Exercise input below:
import Summits.HodgeConjecture.HodgeConjecture.Theorems.CyclicUnitaryPowersJacobianEigenpartsCount
import Summits.HodgeConjecture.HodgeConjecture.Theorems.CyclicUnitaryPowersDeckHodgeOfCarlsonToledo
import Summits.HodgeConjecture.HodgeConjecture.Theorems.CyclicUnitaryPowersCyclicSurfacePowersHodgeSixFacts
import Literature.AlgebraicGeometry.HodgeTheory.DiagonalSymmetryEigenHodgeNumbersAllDimensions
import Literature.AlgebraicGeometry.HodgeTheory.HodgeFiltrationModelsReductionProofs

/-!
# K1 deck-model Hodge numbers from GRIFFITHS' residue theorem: the two Carlson–Toledo facts
# `carlsonToledo1999_finrank_eigenspace_deck_one` / `…_inf_hodgePiece` as theorems modulo
# `Griffiths1969_residueKernel_eq_jacobianIdeal`; K1 and the rung leaf modulo FIVE facts
# (route `CyclicUnitaryPowers`, items stmt-HodgeConjecture-19544 / 19543)

Prover seat `hodge-nonav-prover-Bx` (g5), cell `hodge-nonav`, 2026-08-27. Landed
`--supports stmt-HodgeConjecture-19544`; sorry-free, no definition, no new named fact. CONDITIONAL
results: every theorem takes the Griffiths residue-kernel package
`Griffiths1969_residueKernel_eq_jacobianIdeal` (Voisin II Thm. 6.10 / Cor. 6.12, file
`DiagonalSymmetryEigenHodgeNumbers` — the SAME named fact that route `SignSymmetricPowers` consumes for
its stub `stub_signDeckHodge`) as a hypothesis. Nothing here says HC ∕ HC_AV is proved; rung F-H1
is not moved.

## What is proved

For the models `X_F = V₊(x₃^p − f) ⊂ ℙ³` of the route (`cyclicCoverForm p f`, `f ≠ 0` homogeneous of
degree `p ≥ 3`, `X_F` smooth projective; deck transformation `σ_F = diagonalAut F ha`, `x₃ ↦ ζ_p x₃`):

* `carlsonToledo1999_finrank_eigenspace_inf_hodgePiece_of_residueKernel` — **Carlson–Toledo §5**
  ("the corresponding space of numerator polynomials, taken modulo the Jacobian ideal of `P`, is
  isomorphic via the residue map to `H^{p,q}_0(i)`"): the tree's named fact
  `carlsonToledo1999_finrank_eigenspace_inf_hodgePiece` FOLLOWS from the Griffiths package —
  the `ζ^i`-eigen-Hodge numbers (`1 ≤ i ≤ p − 1`) are `dim (S₄^k)_{ζ^i} − dim (J_F^k)_{ζ^i}`
  (`finrank_eigenspace_inf_piece_eq_of_residueKernel_of_ne_one`, the even-dimensional equivariant
  residue theorem: `ζ^i ≠ 1`) `= dim R_f^{(q+1)p−3−i}`
  (`finrank_eigenpart_sub_finrank_eigenpart_jacobianIdeal`, the algebra of `J_F = (J_f, x₃^{p−1})`).
* `carlsonToledo1999_finrank_eigenspace_deck_one_of_residueKernel` — **Carlson–Toledo §2**
  ("`H² = ℂ·h ⊕ H²_0`, `H²_0 = ⊕_{μ≠1} H(μ)`"): the named fact
  `carlsonToledo1999_finrank_eigenspace_deck_one` FOLLOWS from the Griffiths package — every
  `σ_F`-invariant numerator lies in `J_F` (`mem_jacobianIdeal_of_mem_eigenspace_one`), so the
  invariant part of `H²(X_F)` is the line of hyperplane classes
  (`finrank_eigenspace_pull_one_eq_one_of_residueKernel`).
* `cyclicDeckHodge_of_residueKernel` — hence the registered stub `stub_cyclicDeckHodge` of K1
  (signature VERBATIM, via the tree's seam `cyclicDeckHodge_of_carlsonToledo`).
* `veryGeneralDeckCommutatorsInHg_of_five_facts` — **crux K1 `VeryGeneralDeckCommutatorsInHg`
  modulo FIVE cited facts**: `nonempty_carlsonToledoFamily` (CT §§2,3,6,7),
  `carlsonToledo1999_unitaryReflection_zariskiDense` (CT Thm. 7.1), `cmsp_nonHodgeGenericPoints_…`
  (CDK 1995), `andre1992_algebraicMonodromy_normal_mumfordTateGroup` (André 1992) and
  `Griffiths1969_residueKernel_eq_jacobianIdeal` (Griffiths 1969 / Voisin II 6.10) — the six-fact
  theorem `veryGeneralDeckCommutatorsInHg_of_six_facts` with the two Hodge-number facts discharged;
  `cyclicSurfacePowersHodge_of_five_facts` — the rung leaf likewise.

The Jacobian criterion for `F` is the tree's `Hartshorne1977_smoothHypersurface_jacobian_holds`
applied to the irreducible form `F` (`irreducible_cyclicCoverForm`).

## References

* [CarlsonToledo1999] J. A. Carlson, D. Toledo, Discriminant complements and kernels of monodromy
  representations, Duke Math. J. 97 (1999); arXiv alg-geom/9708002, §2 (held text p0005), §5
  (p0011–p0012).
* [VoisinHodgeII2003] C. Voisin, Hodge Theory and Complex Algebraic Geometry II, CUP 2003, §6.1.3
  Thm. 6.10, Cor. 6.12 (held text chunks p0159, p0161).
* [Griffiths1969] P. Griffiths, On the periods of certain rational integrals I, II, Ann. of Math. 90
  (1969), §8.
-/

noncomputable section

-- mandated namespace `Summit.HodgeConjecture.HodgeConjecture.Theorems` trips `linter.dupNamespace` (off tree-wide)
set_option linter.dupNamespace false

namespace Summit.HodgeConjecture.HodgeConjecture.Theorems.CyclicUnitaryPowersDeckHodgeOfGriffiths

open scoped TensorProduct
open Literature.AlgebraicGeometry.Motives Literature.AlgebraicGeometry.HodgeTheory
open Literature.AlgebraicGeometry.HodgeTheory.BettiUniverse
open Literature.RingTheory.MvPolynomial (idealDegree mem_idealDegree)
open Summit.HodgeConjecture.HodgeConjecture.Theorems.CyclicUnitaryPowersCyclicCoverIrreducible
  (isHomogeneous_cyclicCoverForm irreducible_cyclicCoverForm)
open Summit.HodgeConjecture.HodgeConjecture.Theorems.CyclicUnitaryPowersJacobianEigenparts
  (mem_jacobianIdeal_of_mem_eigenspace_one)
open Summit.HodgeConjecture.HodgeConjecture.Theorems.CyclicUnitaryPowersJacobianEigenpartsCount
  (finrank_eigenpart_sub_finrank_eigenpart_jacobianIdeal)
open CategoryTheory MvPolynomial

variable {p : ℕ} {f : MvPolynomial (Fin 3) ℂ}

/-! ### §1 The Jacobian criterion for the smooth models -/

/-- For a smooth model `X_F`, `F = x₃^p − f` (`f ≠ 0`, `p ≥ 2`), the gradient of `F` vanishes at no
non-zero zero of `F` (the tree's Jacobian criterion `Hartshorne1977_smoothHypersurface_jacobian_holds`
for the irreducible form `F`). [cite: Hartshorne1977, I Thm. 5.1 and Ex. 5.8] -/
theorem exists_eval_pderiv_ne_zero (hp : 2 ≤ p) (hf : f.IsHomogeneous p) (hf0 : f ≠ 0)
    (hXF : IsSmoothProjective 2 (SmoothHypersurface.hypersurface (cyclicCoverForm p f))) :
    ∀ z : Fin (2 + 2) → ℂ, z ≠ 0 → MvPolynomial.eval z (cyclicCoverForm p f) = 0 →
      ∃ j, MvPolynomial.eval z (MvPolynomial.pderiv j (cyclicCoverForm p f)) ≠ 0 :=
  fun z hz hFz ↦ Hartshorne1977_smoothHypersurface_jacobian_holds 2 p
    (SmoothHypersurface.hypersurface (cyclicCoverForm p f)) (cyclicCoverForm p f) hXF
    (isHomogeneous_cyclicCoverForm hf) (irreducible_cyclicCoverForm hp hf hf0 hXF)
    (SmoothHypersurface.isHypersurfaceCutOutBy_self (cyclicCoverForm p f)) z hz hFz

/-! ### §2 Carlson–Toledo §5: the eigen-Hodge numbers, from Griffiths' residue theorem -/

/-- **Carlson–Toledo's eigen-Hodge numbers of the cyclic covers of the plane FOLLOW from Griffiths'
residue theorem**: granted `Griffiths1969_residueKernel_eq_jacobianIdeal` (Voisin II Thm. 6.10 /
Cor. 6.12), the named fact `carlsonToledo1999_finrank_eigenspace_inf_hodgePiece` holds — for
`f ≠ 0` of degree `p ≥ 3` with `X_F` smooth, `1 ≤ i ≤ p − 1`, `q ≤ 2`:
`dim (ker(σ_F^* ⊗ ℂ − ζ^i) ∩ H^{2−q,q}(X_F)) = dim R_f^{(q+1)p−3−i}` (`0` if `(q+1)p < 3+i`). The
eigenvalue `ζ^i ≠ 1` is read off the numerators by the any-dimensional equivariant residue theorem,
and the eigen-part of the Jacobian ring of `F = x₃^p − f` is the shifted Jacobian ring of `f`.
[cite: CarlsonToledo1999, §5 (held text p0011–p0012)]
[cite: VoisinHodgeII2003, §6.1.3 Thm. 6.10 and Cor. 6.12 (held text chunks p0159, p0161)] -/
theorem carlsonToledo1999_finrank_eigenspace_inf_hodgePiece_of_residueKernel
    (hG : Griffiths1969_residueKernel_eq_jacobianIdeal) :
    carlsonToledo1999_finrank_eigenspace_inf_hodgePiece := by
  intro hHD p hp3 f hf hf0 hXF ha i q hi hip hq
  have hp2 : 2 ≤ p := by omega
  have hF := isHomogeneous_cyclicCoverForm hf
  have hJ := exists_eval_pderiv_ne_zero hp2 hf hf0 hXF
  have hζ := Complex.isPrimitiveRoot_exp p (by omega)
  have hμ : Complex.exp (2 * (Real.pi : ℂ) * Complex.I / (p : ℂ)) ^ i ≠ 1 :=
    hζ.pow_ne_one_of_pos_of_lt (by omega) hip
  by_cases hrange : 4 ≤ (q + 1) * p
  · -- the numerator degree `k = (q+1)p − 4`
    obtain ⟨k, hk⟩ : ∃ k, k + (2 + 2) = (q + 1) * p := ⟨(q + 1) * p - 4, by omega⟩
    have h := finrank_eigenspace_inf_piece_eq_of_residueKernel_of_ne_one (n := 2) hG hHD
      hodgePQ_independent_of_hodgeModel_holds (by omega) hF hJ hXF ha hμ hq hk
    simp only [Nat.cast_ofNat] at h
    rw [h, finrank_eigenpart_sub_finrank_eigenpart_jacobianIdeal hp2 f hi hip k]
    have hiff : k + 1 < i ↔ (q + 1) * p < 3 + i := by omega
    have hidx : k + 1 - i = (q + 1) * p - 3 - i := by omega
    rw [hidx]
    by_cases hc : (q + 1) * p < 3 + i
    · rw [if_pos hc, if_pos (hiff.mpr hc)]
    · rw [if_neg hc, if_neg fun h' ↦ hc (hiff.mp h')]
  · -- below the Jacobian range (`p = 3`, `q = 0`: `H^{2,0} = 0`)
    have hlt : (q + 1) * p < 2 + 2 := by omega
    have h := eigenspace_inf_piece_eq_bot_of_lt_of_ne_one (n := 2)
      (Griffiths1969_residues_span_hodgeFiltration_of_residueKernel hG) hHD (by omega) hF hJ hXF ha hμ hq hlt
    simp only [Nat.cast_ofNat] at h
    rw [h, finrank_bot, if_pos (by omega)]

/-! ### §3 Carlson–Toledo §2: the invariant line, from Griffiths' residue theorem -/

/-- **Carlson–Toledo's invariant line FOLLOWS from Griffiths' residue theorem**: granted
`Griffiths1969_residueKernel_eq_jacobianIdeal`, the named fact
`carlsonToledo1999_finrank_eigenspace_deck_one` holds — `dim_ℚ H²(X_F(ℂ); ℚ)^{σ_F^*} = 1` for every
smooth model. Every `σ_F`-invariant numerator `x^e` (`p ∣ e₃ + 1`) is a multiple of
`x₃^{p−1} = p⁻¹ ∂F/∂x₃ ∈ J_F` (`mem_jacobianIdeal_of_mem_eigenspace_one`), so the invariant part of
`H²` is the line `ι^* H²(ℙ³)` (`finrank_eigenspace_pull_one_eq_one_of_residueKernel`): in print,
"`H² = ℂ·h ⊕ H²_0`" and "`H^{n+1}(Y,ℂ)_0 = ⊕_{μ ≠ 1} H(μ)`". [cite: CarlsonToledo1999, §2 (held text p0005)]
[cite: VoisinHodgeII2003, §6.1.3 Thm. 6.10 (held text chunk p0159)] -/
theorem carlsonToledo1999_finrank_eigenspace_deck_one_of_residueKernel
    (hG : Griffiths1969_residueKernel_eq_jacobianIdeal) :
    carlsonToledo1999_finrank_eigenspace_deck_one := by
  intro p hp3 f hf hf0 hXF ha
  have hp2 : 2 ≤ p := by omega
  exact finrank_eigenspace_pull_one_eq_one_of_residueKernel (n := 2) (m := 1) hG
    exists_isReal_hodgeModel_holds rfl (by omega) (isHomogeneous_cyclicCoverForm hf)
    (irreducible_cyclicCoverForm hp2 hf hf0 hXF) (exists_eval_pderiv_ne_zero hp2 hf hf0 hXF) hXF ha
    fun _ _ _ _ _ _ _ hP ↦ mem_jacobianIdeal_of_mem_eigenspace_one hp2 f hP

/-! ### §4 The registered stub, K1 and the rung leaf modulo five facts -/

/- The registered `let`-prefix binds `pmul`; after `intro` it is only used through `ehn`. -/
set_option linter.unusedVariables false in
/-- **`stub_cyclicDeckHodge` (K1 line `unitary-reflection-zariski`, crux `VeryGeneralDeckCommutatorsInHg`,
registered signature VERBATIM) modulo the Griffiths residue-kernel package alone** — the tree's seam
`cyclicDeckHodge_of_carlsonToledo` fed with the two facts discharged above.
[cite: CarlsonToledo1999, §2 (held text p0005) and §5 (held text p0011–p0012)]
[cite: VoisinHodgeII2003, §6.1.3 Thm. 6.10 and Cor. 6.12 (held text chunks p0159, p0161)] -/
theorem cyclicDeckHodge_of_residueKernel (hG : Griffiths1969_residueKernel_eq_jacobianIdeal) :
    open Literature.AlgebraicGeometry.Motives Literature.AlgebraicGeometry.HodgeTheory Literature.AlgebraicGeometry.HodgeTheory.BettiUniverse CategoryTheory.Limits in let pmul : List ℕ → List ℕ → List ℕ := fun a b => (List.range (a.length + b.length - 1)).map fun k => ((List.range (k + 1)).map fun i => a.getD i 0 * b.getD (k - i) 0).sum; let ehn : ℕ → ℕ → ℕ → ℕ := fun p j q => if (q + 1) * p < 3 + j then 0 else ((List.replicate 3 (List.replicate (p - 1) 1)).foldl pmul [1]).getD ((q + 1) * p - 3 - j) 0; ∀ ⦃p : ℕ⦄, p.Prime → 7 ≤ p → ∀ f : MvPolynomial (Fin 3) ℂ, f.IsHomogeneous p → f ≠ 0 → ∀ (hXF : IsSmoothProjective 2 (SmoothHypersurface.hypersurface (MvPolynomial.X (Fin.last 3) ^ p - MvPolynomial.rename Fin.castSucc f))) (ha : (fun i : Fin 4 => if i = Fin.last 3 then (Units.mk0 (Complex.exp (2 * (Real.pi : ℂ) * Complex.I / (p : ℂ))) (Complex.exp_ne_zero _)) else 1) ∈ diagonalStabilizer (MvPolynomial.X (Fin.last 3) ^ p - MvPolynomial.rename Fin.castSucc f)), Module.finrank ℚ ↥(Module.End.eigenspace (pull (diagonalAut (MvPolynomial.X (Fin.last 3) ^ p - MvPolynomial.rename Fin.castSucc f) ha) 2) 1) = 1 ∧ ∃ ζ : ℂ, IsPrimitiveRoot ζ p ∧ ∀ j q : ℕ, 1 ≤ j → j < p → q ≤ 2 → Module.finrank ℂ ↥(Module.End.eigenspace ((pull (diagonalAut (MvPolynomial.X (Fin.last 3) ^ p - MvPolynomial.rename Fin.castSucc f) ha) 2).baseChange ℂ) (ζ ^ j) ⊓ (hodge exists_isReal_hodgeModel_holds hXF 2).piece ((2 : ℤ) - q) q) = ehn p j q :=
  CyclicUnitaryPowersDeckHodgeOfCarlsonToledo.cyclicDeckHodge_of_carlsonToledo
    (carlsonToledo1999_finrank_eigenspace_deck_one_of_residueKernel hG)
    (carlsonToledo1999_finrank_eigenspace_inf_hodgePiece_of_residueKernel hG)

/-- **Crux K1 `VeryGeneralDeckCommutatorsInHg` modulo FIVE cited facts** (was six): the universal
Carlson–Toledo family with its Picard–Lefschetz package, the Zariski density of the unitary
reflection monodromy (CT Thm. 7.1), the Cattani–Deligne–Kaplan countable algebraic cover of the
non-Hodge-generic points, André's normality of the algebraic monodromy in the Mumford–Tate group,
and Griffiths' residue-kernel theorem — the two Carlson–Toledo Hodge-number facts being DISCHARGED
modulo the last. CONDITIONAL; nothing here says HC ∕ HC_AV is proved.
[cite: CarlsonToledo1999, §2, §5, Thm. 7.1] [cite: VoisinHodgeII2003, §6.1.3 Thm. 6.10 and Cor. 6.12] -/
theorem veryGeneralDeckCommutatorsInHg_of_five_facts
    (hCT : nonempty_carlsonToledoFamily)
    (hCTd : carlsonToledo1999_unitaryReflection_zariskiDense)
    (hCDK : cmsp_nonHodgeGenericPoints_countable_algebraic_cover)
    (hAndre : andre1992_algebraicMonodromy_normal_mumfordTateGroup)
    (hG : Griffiths1969_residueKernel_eq_jacobianIdeal) :
    Summit.HodgeConjecture.HodgeConjecture.Theses.CyclicUnitaryPowers.VeryGeneralDeckCommutatorsInHg := by
  have hCT1 := carlsonToledo1999_finrank_eigenspace_deck_one_of_residueKernel hG
  have hCT2 := carlsonToledo1999_finrank_eigenspace_inf_hodgePiece_of_residueKernel hG
  exact CyclicUnitaryPowersKatzGKR.veryGeneralDeckCommutatorsInHg_of_six_facts @hCT @hCT1 @hCT2 @hCDK
    @hAndre @hCTd

/-- **The rung leaf `CyclicSurfacePowersHodge` modulo the same FIVE cited facts** (K1 above and the
tree's `cyclicSurfacePowersHodge_of_veryGeneralDeckCommutatorsInHg`, which composes K1 with the
PROVED crux K2 `PowersHodgeOfDeckCommutators` and support S). CONDITIONAL; rung F-H1 not moved.
[cite: CarlsonToledo1999, §2, §5, Thm. 7.1] [cite: VoisinHodgeII2003, §6.1.3 Thm. 6.10 and Cor. 6.12] -/
theorem cyclicSurfacePowersHodge_of_five_facts
    (hCT : nonempty_carlsonToledoFamily)
    (hCTd : carlsonToledo1999_unitaryReflection_zariskiDense)
    (hCDK : cmsp_nonHodgeGenericPoints_countable_algebraic_cover)
    (hAndre : andre1992_algebraicMonodromy_normal_mumfordTateGroup)
    (hG : Griffiths1969_residueKernel_eq_jacobianIdeal) :
    Summit.HodgeConjecture.HodgeConjecture.Theses.CyclicUnitaryPowers.CyclicSurfacePowersHodge := by
  have hK1 := veryGeneralDeckCommutatorsInHg_of_five_facts @hCT @hCTd @hCDK @hAndre @hG
  exact CyclicUnitaryPowersCyclicSurfacePowersHodge.cyclicSurfacePowersHodge_of_veryGeneralDeckCommutatorsInHg hK1

end Summit.HodgeConjecture.HodgeConjecture.Theorems.CyclicUnitaryPowersDeckHodgeOfGriffiths

end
End of Exercise input.
Task item
In the entries above, find the line holding "carlsonToledo1999_finrank_eigenspace_deck_one := by" and the line holding "is only used"; print both of them and every line between, exactly, and nothing else.

Output for this exercise
    carlsonToledo1999_finrank_eigenspace_deck_one := by
  intro p hp3 f hf hf0 hXF ha
  have hp2 : 2 ≤ p := by omega
  exact finrank_eigenspace_pull_one_eq_one_of_residueKernel (n := 2) (m := 1) hG
    exists_isReal_hodgeModel_holds rfl (by omega) (isHomogeneous_cyclicCoverForm hf)
    (irreducible_cyclicCoverForm hp2 hf hf0 hXF) (exists_eval_pderiv_ne_zero hp2 hf hf0 hXF) hXF ha
    fun _ _ _ _ _ _ _ hP ↦ mem_jacobianIdeal_of_mem_eigenspace_one hp2 f hP

/-! ### §4 The registered stub, K1 and the rung leaf modulo five facts -/

/- The registered `let`-prefix binds `pmul`; after `intro` it is only used through `ehn`. -/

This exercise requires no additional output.